Problem: Suppose water is flowing through a 0.4 m*m pipe (1) with a velocity of 25 m/s and a static pressure of 940 kPa. The pipe splits into two branches, one that is 0.18 m*m (3) and one that is 0.28 m*m (2). At section (3), the static pressure is measured to be 570 kPa, and the velocity is 30 m/s; at section (2), the static pressure is 1140 kPa, and the velocity is unknown. Determine the amount of available power lost in this horizontal y-connection.
Given: we know the areas and pressures at each location, the velocity at two locations, and the fluid properties.
Find: amount of available power lost
Assumptions: steady, incompressible, uniform properties and pressure across the pipe cross-section, horizontal pipe, no pumps/turbines, constant average velocity
Solution:
After making our assumptions and drawing our control volume, we must apply the continuity equation:
d/dt(int(rho)dV) + int(rho*(V.n))dA = 0
For steady, incompressible flow with three surfaces where flow is crossing the CS:
rho*int(V1.n1)dA1 + rho*int(V2.n2)dA2 + rho*int(V3.n3)dA3 = 0
Since (1) is an inlet, (2) and (3) are outlets, and the velocities are constant averages, and dividing out density:
-|V1|*A1 + |V2|*A2 + |V3|*A3 = 0 (I)
|V2| = (|V1|*A1 - |V3|*A3)/A2 = 16.429 m/s
Now that we have determined the velocity at (2), we can apply the first law:
d/dt(int(e*rho)dV) + int((u + (p/rho) + 0.5*|V|*|V| + g*z)*rho*(V.n))dA = Qdot,net_in + Wdot,shaft_in
For steady, incompressible flow with no pumps or turbines, and three surfaces where flow crosses the CS:
int((u1 + (p1/rho) + 0.5*|V1|*|V1| + g*z1)*rho*(V1.n1))dA1 + int((u2 + (p2/rho) + 0.5*|V2|*|V2| + g*z2)*rho*(V2.n2))dA2 + int((u3 + (p3/rho) + 0.5*|V3|*|V3| + g*z3)*rho*(V3.n3))dA3= Qdot,net_in
Since (1) is an inlet, (2) and (3) are exits, and we have uniform properties and constant average velocities:
-rho*(u1 + (p1/rho) + 0.5*|V1|*|V1| + g*z1)*|V1|*A1 + rho*(u2 + (p2/rho) + 0.5*|V2|*|V2| + g*z2)*|V2|*A2 + rho*(u3 + (p3/rho) + 0.5*|V3|*|V3| + g*z3)*|V3|*A3 = Qdot,net_in
Consider the terms:
-rho*g*z1*|V1|*A1 + rho*g*z2*|V2|*A2 + rho*g*z3*|V3|*A3
Since the y is horizontal, there is no difference in z1, z2 or z3:
rho*g*z*(|V2|*A2 + |V3|*A3 - |V1|*A1) (II)

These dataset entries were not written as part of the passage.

import Summits.BirchSwinnertonDyer.Rank1Residual.X12.O11.RamifiedStrictDescentAtThreeLocal
import HarnessLib

/-!
# O11 at `p = 3`, companion II — (R-ctrl)₃ is a THEOREM and (R-tors)₃ follows from
# Gross–Zagier–Kolyvagin: on the displayed sub-leaf of K12r@3 the ONE residual is (R-EU)₃
# (cell `bsd-print-cfram`, D-0131 (2), typer seat `ty2`; sequel of p539796 and of companion I)

HONEST FRAMING (cell `bsd-print-cfram`, HOME `run/shared/lean/pub/bsd-print-cfram/`): THEOREMS ONLY
(no definition, no named fact, no axiom, no `sorry`); nothing about BSD is booked; the `p = 3` slice
of the leaf K12r (`Summit.BirchSwinnertonDyer.WAllCornerFRamifiedAtThree`) stays OPEN behind (R-EU)₃
(`X12.O11.RamifiedCMEllipticUnitIndexAtThree`, Perrin-Riou's leading-term law for the CM zeta element
at the ramified prime `3`; NOT in print; CONSTRUCTION / OPEN). What is proved — k7r-c4's
`…StrictControlAnyPrime` at `3`, over companion I:

* `ramifiedCMStrictControlAtThree_iff_card` — (R-ctrl)₃ ⟺ its `Λ`-free form (Greenberg Lemma 4.2 on
  the dual pair: `eulerIdentity_of_hasCharValuationAt`, every curve / prime / `ℤ_p`-extension);
* **`ramifiedCMStrictControlAtThree_holds : RamifiedCMStrictControlAtThree W`** for EVERY elliptic
  `W/ℚ` — exact control ((A𝔭)₃ ⟸ the displayed `ℚ₃`-binders; (Av)₃ displayed) + (D♮)₃ + `ord₃` of a
  product;
* **`ramifiedCMStrictTorsionAtThree_of_GZK : GZK → RamifiedCMStrictTorsionAtThree W`** — under GZK
  both `ℚ`-side strict `3^∞`-Selmer groups are finite at an analytic-rank-one `3`-frame (`W' ∼ W`),
  so `Sel_𝔭(K)` is finite by (D♮)₃, so `H⁰(Γ, Sel_𝔭(K_∞))` is finite by exact control, and
  Greenberg's criterion + Lemma 4.2 give the shape; NO Euler system / equivariant main conjecture is
  needed for (R-tors)₃ in analytic rank one (the Johnson-Leung–Kings 2011 input named in the typing
  is thereby unnecessary for it);
* `bsdp_three_of_ramifiedCMEllipticUnitIndexAtThree` — the consumer `bsdp_three_of_halves` with
  (R-tors)₃ / (R-ctrl)₃ discharged: `BSD(W, 3)` at an analytic-rank-one `3`-frame ⟸ (R-EU)₃ + the
  displayed frame / generator / local data + {modularity, Gross–Zagier I.(7.3), GZK, Cassels}.
CONDITIONAL only where GZK (`rank_eq_analyticRank_of_analyticRank_le_one`) is a hypothesis.

References: [GreenbergLNM1716] §1 p. 61, §3 Thm. 1.2, §4 Lemma 4.2 (p. 102); [Kolyvagin1990] Thm. A;
[Darmon2004] Thm. 3.22 (GZK); [DokchitserDokchitserAnnals2010] Lemma 4.14; [Castella2018] Def. 2.2,
Thm. 2.3 (shape); [Cassels1965ArithmeticVIII]; [GrossZagier1986] I.(7.3); [Miller2011LMS] Def. 1.1;
[BurungaleKobayashiNakamuraOta2026] §1.4, Thm. 7.2 (arXiv:2608.06879; claim; preprint; shape only);
[JohnsonLeungKings2011] Thm. 5.2 (named only).
-/

noncomputable section

open scoped Classical

open WeierstrassCurve NumberField IsDedekindDomain Field PowerSeries
  Literature.NumberTheory.EllipticCurves
  Literature.NumberTheory.EllipticCurves.GreenbergSelmer
  Literature.NumberTheory.EllipticCurves.Rank1Residual
  Literature.NumberTheory.GaloisRepresentations
  Summit.BirchSwinnertonDyer.Rank1Residual
  Summit.BirchSwinnertonDyer.Rank1Residual.Additive
  Summit.BirchSwinnertonDyer.Rank1Residual.X11b
  Summit.BirchSwinnertonDyer.Rank1Residual.X11b.AcSelmer
  Summit.BirchSwinnertonDyer.BirchSwinnertonDyer.Theorems

namespace Summit.BirchSwinnertonDyer.Rank1Residual.X12.O11

/-! ## §4 (R-ctrl)₃ holds outright; (R-tors)₃ from Gross–Zagier–Kolyvagin -/

section Discharge

variable (W : WeierstrassCurve ℚ) [W.IsElliptic]

/-- **(R-ctrl)₃ ⟺ its `Λ`-free form (R-ctrl)₃♭** (same binders; «`Sel^γ` finite ⟹
`log₃ #Sel^γ = log₃ #Sel_str(W/ℚ)[3^∞] + log₃ #Sel_str(W'/ℚ)[3^∞]`»): Greenberg's Lemma 4.2 on the dual
pair, for every curve / prime / `ℤ_p`-extension (k7r-c4's `eulerIdentity_of_hasCharValuationAt`,
`exists_hasCharValuationAt_and_finite_of_finite`), read at `3`.
[cite: GreenbergLNM1716, §4 Lemma 4.2 (p. 102)] -/
theorem ramifiedCMStrictControlAtThree_iff_card :
    RamifiedCMStrictControlAtThree W ↔
      ∀ (K : Type) [Field K] [NumberField K] (𝔭 : HeightOneSpectrum (𝓞 K))
        (W' : WeierstrassCurve ℚ) [W'.IsElliptic] [W'.IsGloballyMinimal] (C : VariableChange ℚ),
        IsFrameThree W K 𝔭 W' C → W.analyticRank = 1 →
        ∀ (κ : ZpExtension K 3), κ.IsAnticyclotomic →
          ∀ (γ : absoluteGaloisGroup K) [Fact (κ.IsTopGenerator γ)]
            (P : W.toAffine.Point) (n : ℕ) (P' : W'.toAffine.Point) (n' : ℕ),
            ¬ IsOfFinAddOrder P →
            (∀ R : W.toAffine.Point, ∃ (k : ℤ) (T : W.toAffine.Point),
              IsOfFinAddOrder T ∧ R = k • P + T) →
            (∀ Q : (W.baseChange ℚ_[3]).toAffine.Point, (3 : ℕ) • Q = 0 → Q = 0) →
            (∃ Q : (W.baseChange ℚ_[3]).toAffine.Point, (3 : ℕ) ^ n • Q = W.toPadicPoint 3 P) →
            (∀ Q : (W.baseChange ℚ_[3]).toAffine.Point,
              (3 : ℕ) ^ (n + 1) • Q ≠ W.toPadicPoint 3 P) →
            ¬ IsOfFinAddOrder P' →
            (∀ R : W'.toAffine.Point, ∃ (k : ℤ) (T : W'.toAffine.Point),
              IsOfFinAddOrder T ∧ R = k • P' + T) →
            (∀ Q : (W'.baseChange ℚ_[3]).toAffine.Point, (3 : ℕ) • Q = 0 → Q = 0) →
            (∃ Q : (W'.baseChange ℚ_[3]).toAffine.Point, (3 : ℕ) ^ n' • Q = W'.toPadicPoint 3 P') →
            (∀ Q : (W'.baseChange ℚ_[3]).toAffine.Point,
              (3 : ℕ) ^ (n' + 1) • Q ≠ W'.toPadicPoint 3 P') →
            (∀ v : HeightOneSpectrum (𝓞 K), ((3 : ℕ) : 𝓞 K) ∉ v.asIdeal →
              v.asIdeal.ramificationIdx (𝓞 ℚ) = 1 → v.asIdeal.inertiaDeg (𝓞 ℚ) = 1 →
              (W.baseChange K).HasGoodReductionAt v ∨
                ∀ R : ((W.baseChange K).baseChange (v.adicCompletion K)).toAffine.Point,
                  (3 : ℕ) • R = 0 → R = 0) →
            Finite (IwasawaDual.endInvariants
              (Castella2018.AcSelmer.conjSelmerAc (W.baseChange K) 3 κ 𝔭 ∅ γ - 1)) →
              padicValNat 3 (Nat.card (IwasawaDual.endInvariants
                  (Castella2018.AcSelmer.conjSelmerAc (W.baseChange K) 3 κ 𝔭 ∅ γ - 1))) =
                padicValNat 3 (Nat.card ↥(strictSelmerPInfty W 3)) +
                  padicValNat 3 (Nat.card ↥(strictSelmerPInfty W' 3)) := by
  constructor
  · intro h K _ _ 𝔭 W' _ _ C hF hr κ hκ γ _ P n P' n' h1 h2 h3 h4 h5 h6 h7 h8 h9 h10 hv hfin
    obtain ⟨n₀, hchar, hfinT⟩ :=
      RamifiedSevenEllipticUnits.exists_hasCharValuationAt_and_finite_of_finite
        (W.baseChange K) 3 κ 𝔭 γ hfin
    have hctrl := h K 𝔭 W' C hF hr κ hκ γ P n P' n' h1 h2 h3 h4 h5 h6 h7 h8 h9 h10 hv n₀ hchar hfinT
    obtain ⟨-, -, heuler⟩ :=
      RamifiedSevenEllipticUnits.eulerIdentity_of_hasCharValuationAt (W.baseChange K) 3 κ 𝔭 γ hchar
    have heuler' : ((n₀ : ℤ) + padicValNat 3 (Nat.card {x : Castella2018.AcSelmer.XAc
        (W.baseChange K) 3 κ 𝔭 ∅ γ // (PowerSeries.X : IwasawaAlgebra 3) • x = 0})) =
        (padicValNat 3 (Nat.card (IwasawaDual.endInvariants
          (Castella2018.AcSelmer.conjSelmerAc (W.baseChange K) 3 κ 𝔭 ∅ γ - 1))) : ℤ) := by
      exact_mod_cast heuler
    rw [heuler'] at hctrl
    exact_mod_cast hctrl
  · intro h K _ _ 𝔭 W' _ _ C hF hr κ hκ γ _ P n P' n' h1 h2 h3 h4 h5 h6 h7 h8 h9 h10 hv n₀ hchar _
    obtain ⟨hfin, -, heuler⟩ :=
      RamifiedSevenEllipticUnits.eulerIdentity_of_hasCharValuationAt (W.baseChange K) 3 κ 𝔭 γ hchar
    have hcard := h K 𝔭 W' C hF hr κ hκ γ P n P' n' h1 h2 h3 h4 h5 h6 h7 h8 h9 h10 hv hfin
    have heuler' : ((n₀ : ℤ) + padicValNat 3 (Nat.card {x : Castella2018.AcSelmer.XAc
        (W.baseChange K) 3 κ 𝔭 ∅ γ // (PowerSeries.X : IwasawaAlgebra 3) • x = 0})) =
        (padicValNat 3 (Nat.card (IwasawaDual.endInvariants
          (Castella2018.AcSelmer.conjSelmerAc (W.baseChange K) 3 κ 𝔭 ∅ γ - 1))) : ℤ) := by
      exact_mod_cast heuler
    rw [heuler']
    exact_mod_cast hcard

/-- **(R-ctrl)₃ is a THEOREM: `RamifiedCMStrictControlAtThree W` for every globally minimal elliptic
`W/ℚ`.** EXACT bottom-layer control at the `3`-frame from (A𝔭)₃ (⟸ the two displayed `ℚ₃`-binders,
`noThreeTorsion_adicCompletion_of_isFrameThree`) and the displayed degree-one away input
(`strictControl_frameThree_natCard_eq`), the Euler-characteristic form
(`ramifiedCMStrictControlAtThree_iff_card`), and the unconditional count (D♮)₃
(`natCard_selmerAcBase_frameThree_eq_mul`); `ord₃` of a non-zero product is additive. No Euler system,
no `Λ`-module structure theory; no class hypothesis; no named fact. k7r-c4's
`ramifiedCMStrictControlAt_holds`, at `3`. [cite: GreenbergLNM1716, §3 Thm. 1.2 and §4 Lemma 4.2 (p. 102)]
[cite: DokchitserDokchitserAnnals2010, Lemma 4.14 (proof)] -/
theorem ramifiedCMStrictControlAtThree_holds : RamifiedCMStrictControlAtThree W := by
  rw [ramifiedCMStrictControlAtThree_iff_card]
  intro K _ _ 𝔭 W' _ _ C hF _ κ hκ γ _ P n P' n' _ _ htors _ _ _ _ htors' _ _ hv hfin
  have h𝔭 := noThreeTorsion_adicCompletion_of_isFrameThree W hF htors htors'
  haveI : (W.baseChange K).IsElliptic := by rw [baseChange]; infer_instance
  have hfin' : Finite (selmerAcBase (W.baseChange K) 3 𝔭 ∅) :=
    (strictControl_frameThree_finite_iff hF κ hκ γ h𝔭 hv).mp hfin
  have hcount := natCard_selmerAcBase_frameThree_eq_mul W hF
  have hne : Nat.card ↥(strictSelmerPInfty W 3) * Nat.card ↥(strictSelmerPInfty W' 3) ≠ 0 := by
    rw [← hcount]
    haveI := hfin'
    exact Nat.card_pos.ne'
  rw [strictControl_frameThree_natCard_eq hF κ hκ γ h𝔭 hv, hcount]
  exact padicValNat.mul (left_ne_zero_of_mul hne) (right_ne_zero_of_mul hne)

/-- **(R-tors)₃ from Gross–Zagier–Kolyvagin alone: `RamifiedCMStrictTorsionAtThree W`** for every
globally minimal `W/ℚ`, CONDITIONAL on the named fact GZK (`rank_eq_analyticRank_of_analyticRank_le_one`,
hypothesis `hGZK`). At an analytic-rank-one `3`-frame both `ℚ`-side strict `3^∞`-Selmer groups are
finite under GZK (`W' ∼ W`), hence `Sel_𝔭(K, W[3^∞])` is finite by (D♮)₃, hence — exact control from
the displayed local binders — `H⁰(Γ, Sel_𝔭(K_∞, W[3^∞]))` is finite, and Greenberg's criterion +
Lemma 4.2 on the dual pair give the shape at some `n₀` with `X[T]` finite. No Euler system of elliptic
units is needed in analytic rank one (as at `p ≥ 5`, k7r-c3 `ramifiedCMStrictTorsionAt_of_GZK`).
[cite: Kolyvagin1990, Thm. A] [cite: GreenbergLNM1716, §1 p. 61, §3 Thm. 1.2 and §4 Lemma 4.2] -/
theorem ramifiedCMStrictTorsionAtThree_of_GZK (hGZK : rank_eq_analyticRank_of_analyticRank_le_one) :
    RamifiedCMStrictTorsionAtThree W := by
  intro K _ _ 𝔭 W' _ _ C hF hr κ hκ γ _ htors htors' hv
  haveI : (W.baseChange K).IsElliptic := by rw [baseChange]; infer_instance
  have h𝔭 := noThreeTorsion_adicCompletion_of_isFrameThree W hF htors htors'
  have hr' : W'.analyticRank = 1 := by
    rw [← analyticRank_eq_of_isIsogenous' (isIsogenous_of_isFrameThree hF), hr]
  have hfinW : Finite ↥(strictSelmerPInfty W 3) :=
    RamifiedSevenEllipticUnits.finite_strictSelmerPInfty_of_GZK hGZK W 3 hr
  have hfinW' : Finite ↥(strictSelmerPInfty W' 3) :=
    RamifiedSevenEllipticUnits.finite_strictSelmerPInfty_of_GZK hGZK W' 3 hr'
  have hbase : Finite (selmerAcBase (W.baseChange K) 3 𝔭 ∅) := by
    refine Nat.finite_of_card_ne_zero ?_
    rw [natCard_selmerAcBase_frameThree_eq_mul W hF]
    exact mul_ne_zero Nat.card_pos.ne' Nat.card_pos.ne'
  have hfin := (strictControl_frameThree_finite_iff hF κ hκ γ h𝔭 hv).mpr hbase
  obtain ⟨n₀, hn₀, hfinT⟩ :=
    RamifiedSevenEllipticUnits.exists_hasCharValuationAt_and_finite_of_finite
      (W.baseChange K) 3 κ 𝔭 γ hfin
  exact ⟨⟨n₀, hn₀⟩, hfinT⟩

end Discharge

/-! ## §5 The consumer with (R-tors)₃ and (R-ctrl)₃ discharged: `BSD(W, 3)` ⟸ (R-EU)₃ + four facts -/

section Residual

variable {W : WeierstrassCurve ℚ} [W.IsElliptic] [W.IsGloballyMinimal]
  {K : Type} [Field K] [NumberField K] {𝔭 : HeightOneSpectrum (𝓞 K)}
  {W' : WeierstrassCurve ℚ} [W'.IsElliptic] [W'.IsGloballyMinimal] {C : VariableChange ℚ}
  {κ : ZpExtension K 3} {P : W.toAffine.Point} {n : ℕ} {P' : W'.toAffine.Point} {n' : ℕ}

/-- **`BSD(W, 3)` at an analytic-rank-one `3`-frame from (R-EU)₃ alone + four named facts**:
`bsdp_three_of_halves` with `h1 := ramifiedCMStrictTorsionAtThree_of_GZK hGZK W` and
`h2 := ramifiedCMStrictControlAtThree_holds W`; displayed: the frame, `r_an(W) = 1`, anticyclotomic
`κ` with topological generator `γ`, generators `P`, `P'` modulo torsion with their `3`-divisibility
levels, NO `3`-torsion in `W(ℚ₃)`, `W'(ℚ₃)`, the degree-one away input, and modularity (`hmod`),
Gross–Zagier I.(7.3) (`hGZ`), GZK (`hGZK`), Cassels (`hCassels`). So on the displayed sub-leaf of
K12r@3 the corner's ONE residual input is (R-EU)₃ — Perrin-Riou's leading-term law for the CM zeta
element at the ramified prime `3`, CONSTRUCTION / OPEN; nothing is asserted about it.
[cite: BurungaleKobayashiNakamuraOta2026, §1.4 (arXiv:2608.06879 p. 8) (claim; preprint; shape only; `p ≥ 5` there)]
[cite: Cassels1965ArithmeticVIII] [cite: GrossZagier1986, Thm. I.(7.3)] [cite: Miller2011LMS, Def. 1.1] -/
theorem bsdp_three_of_ramifiedCMEllipticUnitIndexAtThree (hmod : hasEntireLFunction_rat)
    (hGZ : GrossZagier1986_thm_I_7_3) (hGZK : rank_eq_analyticRank_of_analyticRank_le_one)
    (hCassels : bsdRHS_eq_of_isIsogenous) (h3 : RamifiedCMEllipticUnitIndexAtThree W)
    (hF : IsFrameThree W K 𝔭 W' C) (hr : W.analyticRank = 1)
    (hκ : κ.IsAnticyclotomic) (γ : absoluteGaloisGroup K) [Fact (κ.IsTopGenerator γ)]
    (hP : ¬ IsOfFinAddOrder P)
    (hgen : ∀ R : W.toAffine.Point, ∃ (k : ℤ) (T : W.toAffine.Point),
      IsOfFinAddOrder T ∧ R = k • P + T)
    (htors : ∀ Q : (W.baseChange ℚ_[3]).toAffine.Point, (3 : ℕ) • Q = 0 → Q = 0)
    (hdiv : ∃ Q : (W.baseChange ℚ_[3]).toAffine.Point, (3 : ℕ) ^ n • Q = W.toPadicPoint 3 P)
    (hndiv : ∀ Q : (W.baseChange ℚ_[3]).toAffine.Point, (3 : ℕ) ^ (n + 1) • Q ≠ W.toPadicPoint 3 P)
    (hP' : ¬ IsOfFinAddOrder P')
    (hgen' : ∀ R : W'.toAffine.Point, ∃ (k : ℤ) (T : W'.toAffine.Point),
      IsOfFinAddOrder T ∧ R = k • P' + T)
    (htors' : ∀ Q : (W'.baseChange ℚ_[3]).toAffine.Point, (3 : ℕ) • Q = 0 → Q = 0)
    (hdiv' : ∃ Q : (W'.baseChange ℚ_[3]).toAffine.Point, (3 : ℕ) ^ n' • Q = W'.toPadicPoint 3 P')
    (hndiv' : ∀ Q : (W'.baseChange ℚ_[3]).toAffine.Point,
      (3 : ℕ) ^ (n' + 1) • Q ≠ W'.toPadicPoint 3 P')
    (hv : ∀ v : HeightOneSpectrum (𝓞 K), ((3 : ℕ) : 𝓞 K) ∉ v.asIdeal →
      v.asIdeal.ramificationIdx (𝓞 ℚ) = 1 → v.asIdeal.inertiaDeg (𝓞 ℚ) = 1 →
      (W.baseChange K).HasGoodReductionAt v ∨
        ∀ R : ((W.baseChange K).baseChange (v.adicCompletion K)).toAffine.Point,
          (3 : ℕ) • R = 0 → R = 0) :
    BSDp W 3 :=
  bsdp_three_of_halves hmod hGZ hGZK hCassels (ramifiedCMStrictTorsionAtThree_of_GZK W hGZK)
    (ramifiedCMStrictControlAtThree_holds W) h3 hF hr hκ γ hP hgen htors hdiv hndiv hP' hgen' htors'
    hdiv' hndiv' hv

end Residual

end Summit.BirchSwinnertonDyer.Rank1Residual.X12.O11

end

The terms in the parentheses above is the same as those in expression (I), which we know is equal to zero; therefore, (II) is equal to zero.
Our losses for this problem are defined by:
-Qdot,net_in - rho*u1*|V1|*A1 + rho*u2*|V2|*A2 + rho*u3*|V3|*A3
So we end up with:
losses = rho*((p1/rho) + 0.5*|V1|*|V1|)*|V1|*A1 -rho*((p2/rho) + 0.5*|V2|*|V2|)*|V2|*A2 -rho*((p3/rho) + 0.5*|V3|*|V3|)*|V3|*A3
losses = 1.152 x 10^6 W
And there ya go. Next week we'll look at the head form of the first law, but until then, happy studying!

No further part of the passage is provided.